TASK TO CARRY OUT
Read through the listing below and copy each line in which the word "Summits" occurs.

§

import Mathlib
import Summits.Ventures.PercRepro2.Defs
import Summits.Ventures.PercRepro2.Graph
import Summits.Ventures.PercRepro2.OneColourSwitch
import Summits.Ventures.PercRepro2.RegionHubSign
import Summits.Ventures.PercRepro2.SideSwitch
import Summits.Ventures.PercRepro2.SideSwitchFibre
import Summits.Ventures.PercRepro2.SideSwitchClosed
import Summits.Ventures.PercRepro2.SideSwitchComps

/-!
# The fibration of `Sep` over the representatives by component assignments (blind cell
PercRepro2, p3 g18, 2026-08-27; `proofs/P3-CPNC.md` §15c, general form)

When no non-mark lies in both worlds (`DZero`), the `W`-side of every `Sep`-colouring is a union
of components of the sided set (`compIn_subset_Bside`, `unionT_filter_Bside`), so the component
assignments `assignC T ρ = ρ ⊕ touches (⋃ T)` of the representatives `ρ` enumerate `Sep`
exactly once: `(ρ, T) ↦ assignC T ρ` is a bijection `Rep × 2^{comps ρ} → Sep`
(`sum_sep_eq_sum_rep_comps`).  Own work; std axioms.
-/

namespace Summit.Ventures.PercRepro2

namespace SideSwitch

open Finset Classical RegionHub OneColourSwitch

variable {V : Type*} {E : Type*}

section Count

variable [Fintype V] [DecidableEq V]

variable {ends : E → Sym2 V}

/-- Under `DZero`, the component of a `W`-side vertex lies on the `W`-side. -/
lemma compIn_subset_Bside {p q r s : V} {ω : Config E} (_h : sep2 ends p q r s ω)
    (hD : DZero ends r s ω) {x : V} (hx : x ∈ Bside ends r s ω) :
    compIn ends (↑(A0 ends r s ω) : Set V) x ⊆ Bside ends r s ω := by
  intro y hy
  rw [mem_compIn] at hy
  let Z : Set V := {z | z ∈ A0 ends r s ω → z ∈ Bside ends r s ω}
  have hcl : ∀ a ∈ Z, ∀ b, (openGraph ends (chi ends (↑(A0 ends r s ω) : Set V))).Adj a b → b ∈ Z := by
    intro a ha b hab hbA
    obtain ⟨_, e, he, hends⟩ := openGraph_adj.1 hab
    obtain ⟨u, hu, v, hv, huv⟩ := chi_eq_true_iff.1 he
    have haA : a ∈ A0 ends r s ω := by
      rw [hends, Sym2.eq_iff] at huv
      rcases huv with ⟨h1, _⟩ | ⟨h1, _⟩
      · rw [h1]; exact Finset.mem_coe.1 hu
      · rw [h1]; exact Finset.mem_coe.1 hv
    obtain ⟨haM, har, has⟩ := mem_Bside.1 (ha haA)
    obtain ⟨hbU, hbr, hbs⟩ := mem_A0.1 hbA
    refine mem_Bside.2 ⟨?_, hbr, hbs⟩
    by_contra hbM
    -- `b ∈ K₂ ∖ M₂` adjacent to `a ∈ M₂`: the edge is open, so `a ∈ K₂`, against `DZero`
    have he1 : ω e = true := open_of_mem_M2_of_not_mem' haM hbM hends
    have hbK : b ∈ K2 ends r s ω := by
      rcases hbU with hbK | hbM'
      · exact hbK
      · exact (hbM hbM').elim
    have haK : a ∈ K2 ends r s ω := mem_K2_of_open hbK he1 (by rw [hends, Sym2.eq_swap])
    exact hD a har has haK haM
  have hxZ : x ∈ Z := fun _ => hx
  have hyZ : y ∈ Z := mem_of_conn_of_closed hcl hxZ hy
  exact hyZ (Finset.mem_coe.1 (mem_of_mem_compIn
    (Finset.mem_coe.2 (Bside_subset_A0 r s ω hx)) (mem_compIn.2 hy)))

/-- Under `DZero`, the `W`-side is closed inside the sided set. -/
lemma closedIn_Bside {p q r s : V} {ω : Config E} (h : sep2 ends p q r s ω)
    (hD : DZero ends r s ω) : ClosedIn ends (sided ends r s ω) (↑(Bside ends r s ω) : Set V) := by
  intro e a b hends ha hb
  rw [sided_eq_coe_A0] at hb
  have haA : a ∈ A0 ends r s ω := Bside_subset_A0 r s ω (Finset.mem_coe.1 ha)
  have he : chi ends (↑(A0 ends r s ω) : Set V) e = true :=
    chi_eq_true_iff.2 ⟨a, Finset.mem_coe.2 haA, b, hb, hends⟩
  exact Finset.mem_coe.2 (compIn_subset_Bside h hD (Finset.mem_coe.1 ha)
    (mem_compIn.2 (conn_of_openAdj ⟨e, he, hends⟩)))

/-- Under `DZero`, the `W`-side is the union of the components it contains. -/
lemma unionT_filter_Bside {p q r s : V} {ω : Config E} (h : sep2 ends p q r s ω)
    (hD : DZero ends r s ω) :
    unionT ((comps ends r s ω).filter (fun C => C ⊆ Bside ends r s ω)) = Bside ends r s ω := by
  ext x
  rw [mem_unionT]
  constructor
  · rintro ⟨C, hC, hxC⟩
    exact (Finset.mem_filter.1 hC).2 hxC
  · intro hx
    exact ⟨compIn ends (↑(A0 ends r s ω) : Set V) x, Finset.mem_filter.2
      ⟨Finset.mem_image.2 ⟨x, Bside_subset_A0 r s ω hx, rfl⟩, compIn_subset_Bside h hD hx⟩,
      mem_compIn_self _ _⟩

/-! ## Side assignments by components -/

/-- The switch data of a union of components. -/
lemma switch_data_unionT {r s : V} {ρ : Config E} {T : Finset (Finset V)}
    (hT : T ⊆ comps ends r s ρ) :
    (↑(unionT T) : Set V) ⊆ K2 ends r s ρ ∪ M2 ends r s ρ ∧ r ∉ (↑(unionT T) : Set V) ∧
      s ∉ (↑(unionT T) : Set V) ∧ ClosedIn ends (sided ends r s ρ) (↑(unionT T) : Set V) := by
  obtain ⟨h1, h2, h3⟩ := subset_U2_of_subset_A0 (unionT_subset_A0 hT)
  exact ⟨h1, h2, h3, closedIn_unionT hT⟩

/-- A component assignment of a `Sep`-colouring is a `Sep`-colouring. -/
lemma sep2_assignC {p q r s : V} {ρ : Config E} (h : sep2 ends p q r s ρ)
    {T : Finset (Finset V)} (hT : T ⊆ comps ends r s ρ) : sep2 ends p q r s (assignC ends T ρ) := by
  obtain ⟨h1, h2, h3, h4⟩ := switch_data_unionT hT
  exact sep2_flipTouch_of_closed h h1 h2 h3 h4

/-- `A0` is preserved by a component assignment. -/
lemma A0_assignC {p q r s : V} {ρ : Config E} (h : sep2 ends p q r s ρ)
    {T : Finset (Finset V)} (hT : T ⊆ comps ends r s ρ) :
    A0 ends r s (assignC ends T ρ) = A0 ends r s ρ := by
  obtain ⟨h1, h2, h3, h4⟩ := switch_data_unionT hT
  ext x
  simp only [mem_A0, assignC, assign]
  rw [U2_flipTouch_of_closed h h1 h2 h3 h4]

/-- The components are preserved by a component assignment. -/
lemma comps_assignC {p q r s : V} {ρ : Config E} (h : sep2 ends p q r s ρ)
    {T : Finset (Finset V)} (hT : T ⊆ comps ends r s ρ) :
    comps ends r s (assignC ends T ρ) = comps ends r s ρ := by
  simp only [comps, A0_assignC h hT]

variable [Fintype E] [DecidableEq E]

/-- The `W`-side of a component assignment of a representative is the assigned union. -/
lemma Bside_assignC {p q r s : V} {ρ : Config E} (hρ : ρ ∈ Rep ends p q r s)
    {T : Finset (Finset V)} (hT : T ⊆ comps ends r s ρ) :
    Bside ends r s (assignC ends T ρ) = unionT T := by
  obtain ⟨h, hM⟩ := mem_Rep.1 hρ
  obtain ⟨h1, h2, h3, h4⟩ := switch_data_unionT hT
  have hTA := unionT_subset_A0 hT
  ext x
  simp only [mem_Bside, assignC, assign]
  rw [M2_flipTouch_of_closed h h1 h2 h3 h4]
  constructor
  · rintro ⟨(⟨hxM, _⟩ | ⟨hxT, _⟩), hr, hs⟩
    · rcases hM x hxM with h' | h'
      · exact (hr h').elim
      · exact (hs h').elim
    · exact hxT
  · intro hxT
    refine ⟨Or.inr ⟨hxT, A0_subset_K2_of_mem_Rep hρ (hTA hxT)⟩, ?_, ?_⟩
    · rintro rfl; exact h2 hxT
    · rintro rfl; exact h3 hxT

/-- `nu` of a component assignment of a representative is the representative. -/
lemma nu_assignC {p q r s : V} {ρ : Config E} (hρ : ρ ∈ Rep ends p q r s)
    {T : Finset (Finset V)} (hT : T ⊆ comps ends r s ρ) : nu ends r s (assignC ends T ρ) = ρ := by
  rw [nu, Bside_assignC hρ hT, assignC, assign, flipTouch_flipTouch]

/-- `nu` of a `Sep`-colouring with no doubly reached non-mark is a representative. -/
lemma nu_mem_Rep_of_DZero {p q r s : V} {ω : Config E} (h : sep2 ends p q r s ω)
    (hD : DZero ends r s ω) : nu ends r s ω ∈ Rep ends p q r s := by
  obtain ⟨hC, hCr, hCs⟩ := subset_U2_of_subset_A0 (Bside_subset_A0 (ends := ends) r s ω)
  have hcl := closedIn_Bside h hD
  rw [mem_Rep, nu]
  refine ⟨sep2_flipTouch_of_closed h hC hCr hCs hcl, ?_⟩
  intro x hx
  rw [M2_flipTouch_of_closed h hC hCr hCs hcl] at hx
  rcases hx with ⟨hxM, hxB⟩ | ⟨hxB, hxK⟩
  · by_contra hx'
    exact hxB (mem_Bside.2 ⟨hxM, fun h1 => hx' (Or.inl h1), fun h2 => hx' (Or.inr h2)⟩)
  · obtain ⟨hxM, hr, hs⟩ := mem_Bside.1 hxB
    exact (hD x hr hs hxK hxM).elim

/-- The `Sep`-colourings are fibred over the representatives by the component assignments. -/
theorem sum_sep_eq_sum_rep_comps {p q r s : V} (hD : ∀ ω, sep2 ends p q r s ω → DZero ends r s ω)
    (f : Config E → ℤ) :
    ∑ ω ∈ SepSet ends p q r s, f ω =
      ∑ ρ ∈ Rep ends p q r s, ∑ T ∈ (comps ends r s ρ).powerset, f (assignC ends T ρ) := by
  have hmaps : ∀ ω ∈ SepSet ends p q r s, nu ends r s ω ∈ Rep ends p q r s := fun ω hω =>
    nu_mem_Rep_of_DZero (mem_SepSet.1 hω) (hD ω (mem_SepSet.1 hω))
  rw [← Finset.sum_fiberwise_of_maps_to hmaps]
  refine Finset.sum_congr rfl (fun ρ hρ => ?_)
  refine Finset.sum_nbij' (fun ω => (comps ends r s ρ).filter (fun C => C ⊆ Bside ends r s ω))
    (fun T => assignC ends T ρ) ?_ ?_ ?_ ?_ ?_
  · intro ω _
    exact Finset.mem_powerset.2 (Finset.filter_subset _ _)
  · intro T hT
    rw [Finset.mem_powerset] at hT
    rw [Finset.mem_filter, mem_SepSet]
    exact ⟨sep2_assignC (mem_Rep.1 hρ).1 hT, nu_assignC hρ hT⟩
  · intro ω hω
    rw [Finset.mem_filter] at hω
    obtain ⟨hωS, hων⟩ := hω
    have hsep := mem_SepSet.1 hωS
    -- the components of `ρ = nu ω` are those of `ω`
    have hcomps : comps ends r s ρ = comps ends r s ω := by
      rw [← hων]
      have hB := closedIn_Bside hsep (hD ω hsep)
      obtain ⟨hC, hCr, hCs⟩ := subset_U2_of_subset_A0 (Bside_subset_A0 (ends := ends) r s ω)
      simp only [comps, nu]
      have hA : A0 ends r s (flipTouch ends (↑(Bside ends r s ω) : Set V) ω) = A0 ends r s ω := by
        ext x
        simp only [mem_A0]
        rw [U2_flipTouch_of_closed hsep hC hCr hCs hB]
      rw [hA]
    rw [hcomps, assignC, unionT_filter_Bside hsep (hD ω hsep), ← hων, nu, assign, flipTouch_flipTouch]
  · intro T hT
    rw [Finset.mem_powerset] at hT
    rw [Bside_assignC hρ hT, filter_subset_unionT hT]
  · intro ω hω
    rw [Finset.mem_filter] at hω
    obtain ⟨hωS, hων⟩ := hω
    have hsep := mem_SepSet.1 hωS
    have hcomps : comps ends r s ρ = comps ends r s ω := by
      rw [← hων]
      have hB := closedIn_Bside hsep (hD ω hsep)
      obtain ⟨hC, hCr, hCs⟩ := subset_U2_of_subset_A0 (Bside_subset_A0 (ends := ends) r s ω)
      simp only [comps, nu]
      have hA : A0 ends r s (flipTouch ends (↑(Bside ends r s ω) : Set V) ω) = A0 ends r s ω := by
        ext x
        simp only [mem_A0]
        rw [U2_flipTouch_of_closed hsep hC hCr hCs hB]
      rw [hA]
    rw [hcomps, assignC, unionT_filter_Bside hsep (hD ω hsep), ← hων, nu, assign, flipTouch_flipTouch]

end Count

end SideSwitch

end Summit.Ventures.PercRepro2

§

EXERCISE SOLUTION
import Summits.Ventures.PercRepro2.Defs
import Summits.Ventures.PercRepro2.Graph
import Summits.Ventures.PercRepro2.OneColourSwitch
import Summits.Ventures.PercRepro2.RegionHubSign
import Summits.Ventures.PercRepro2.SideSwitch
import Summits.Ventures.PercRepro2.SideSwitchFibre
import Summits.Ventures.PercRepro2.SideSwitchClosed
import Summits.Ventures.PercRepro2.SideSwitchComps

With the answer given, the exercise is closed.